/-- **Splitting a monomial of degree `≤ 2e+1`** as `X_α · X_β · ℓ` with two half-monomials and a
letter `ℓ ∈ {1, x₁, …, xₙ}` (the entries `φ_{α,β} = Σᵢ λ^{(i)}_{α,β} b_{α+β+δ(i)} xᵢ` of Quarez's
middle pencil `L_{B_{e+1}}`). [cite: Quarez2012, Prop. 3.2 (proof)] -/
theorem exists_split (γ : σ →₀ ℕ) (hγ : (γ.sum fun _ k => k) ≤ 2 * e + 1) :
    ∃ t : Sym (Option σ) e × Sym (Option σ) e × Option σ,
      hmon R σ t.1 * hmon R σ t.2.1 * lett R σ t.2.2 = monomial γ 1 ∧
        ((2 * e + 1 ≤ γ.sum fun _ k => k) → t.2.2 ≠ none) := by
  classical
  -- the padded multiset of letters of the monomial, of size exactly `2e + 1`
  set m : Multiset (Option σ) :=
    (Finsupp.toMultiset γ).map some + Multiset.replicate (2 * e + 1 - γ.sum fun _ k => k) none
    with hm
  have hdeg : (γ.sum fun _ => id) = γ.sum fun _ k => k := rfl
  have hcard : Multiset.card m = 2 * e + 1 := by
    rw [hm, Multiset.card_add, Multiset.card_map, Finsupp.card_toMultiset, hdeg,
      Multiset.card_replicate]
    omega
  have hprod : (m.map (lett R σ)).prod = monomial γ 1 := by
    rw [hm, Multiset.map_add, Multiset.prod_add, Multiset.map_replicate, lett_none,
      Multiset.prod_replicate, one_pow, mul_one, Multiset.map_map,
      show lett R σ ∘ some = X from funext fun i => rfl, Finsupp.toMultiset_map,
      Finsupp.prod_toMultiset, Finsupp.prod_mapDomain_index (fun _ => pow_zero _)
        (fun _ _ _ => pow_add _ _ _), monomial_eq, C_1, one_mul]
  -- cut a listing of `m` into pieces of lengths `e`, `e`, `1`
  set l := m.toList with hl
  have hlm : (l : Multiset (Option σ)) = m := Multiset.coe_toList m
  have hlen : l.length = 2 * e + 1 := by rw [← Multiset.coe_card, hlm, hcard]
  have hr : ((l.drop e).drop e).length = 1 := by
    simp only [List.length_drop, hlen]
    omega
  obtain ⟨z, hz⟩ := List.length_eq_one_iff.1 hr
  have ha : Multiset.card ((l.take e : List (Option σ)) : Multiset (Option σ)) = e := by
    simp only [Multiset.coe_card, List.length_take, hlen]
    omega
  have hb : Multiset.card (((l.drop e).take e : List (Option σ)) : Multiset (Option σ)) = e := by
    simp only [Multiset.coe_card, List.length_take, List.length_drop, hlen]
    omega
  have hsplit : m = ((l.take e : List (Option σ)) : Multiset (Option σ)) +
      (((l.drop e).take e : List (Option σ)) : Multiset (Option σ)) + {z} := by
    rw [← hlm, Multiset.coe_add, ← Multiset.coe_singleton, Multiset.coe_add, ← hz,
      List.append_assoc, List.take_append_drop, List.take_append_drop]
  refine ⟨(⟨_, ha⟩, ⟨_, hb⟩, z), ?_, fun hge => ?_⟩
  · rw [← hprod, hsplit, Multiset.map_add, Multiset.map_add, Multiset.prod_add, Multiset.prod_add,
      Multiset.map_singleton, Multiset.prod_singleton]
    rfl
  · -- no padding letters when the degree is exactly `2e + 1`
    have hzm : z ∈ m := by
      rw [hsplit]
      exact Multiset.mem_add.2 (Or.inr (Multiset.mem_singleton_self z))
    rw [hm, show (2 * e + 1 - γ.sum fun _ k => k) = 0 by omega, Multiset.replicate_zero, add_zero,
      Multiset.mem_map] at hzm
    obtain ⟨i, -, rfl⟩ := hzm
    exact Option.some_ne_none i

variable [DecidableEq σ]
:::
[Task brief] Lines that include the word "hlen" are to be extracted from the data above.

[Answer space]
  have hlen : l.length = 2 * e + 1 := by rw [← Multiset.coe_card, hlm, hcard]
    simp only [List.length_drop, hlen]
    simp only [Multiset.coe_card, List.length_take, hlen]
    simp only [Multiset.coe_card, List.length_take, List.length_drop, hlen]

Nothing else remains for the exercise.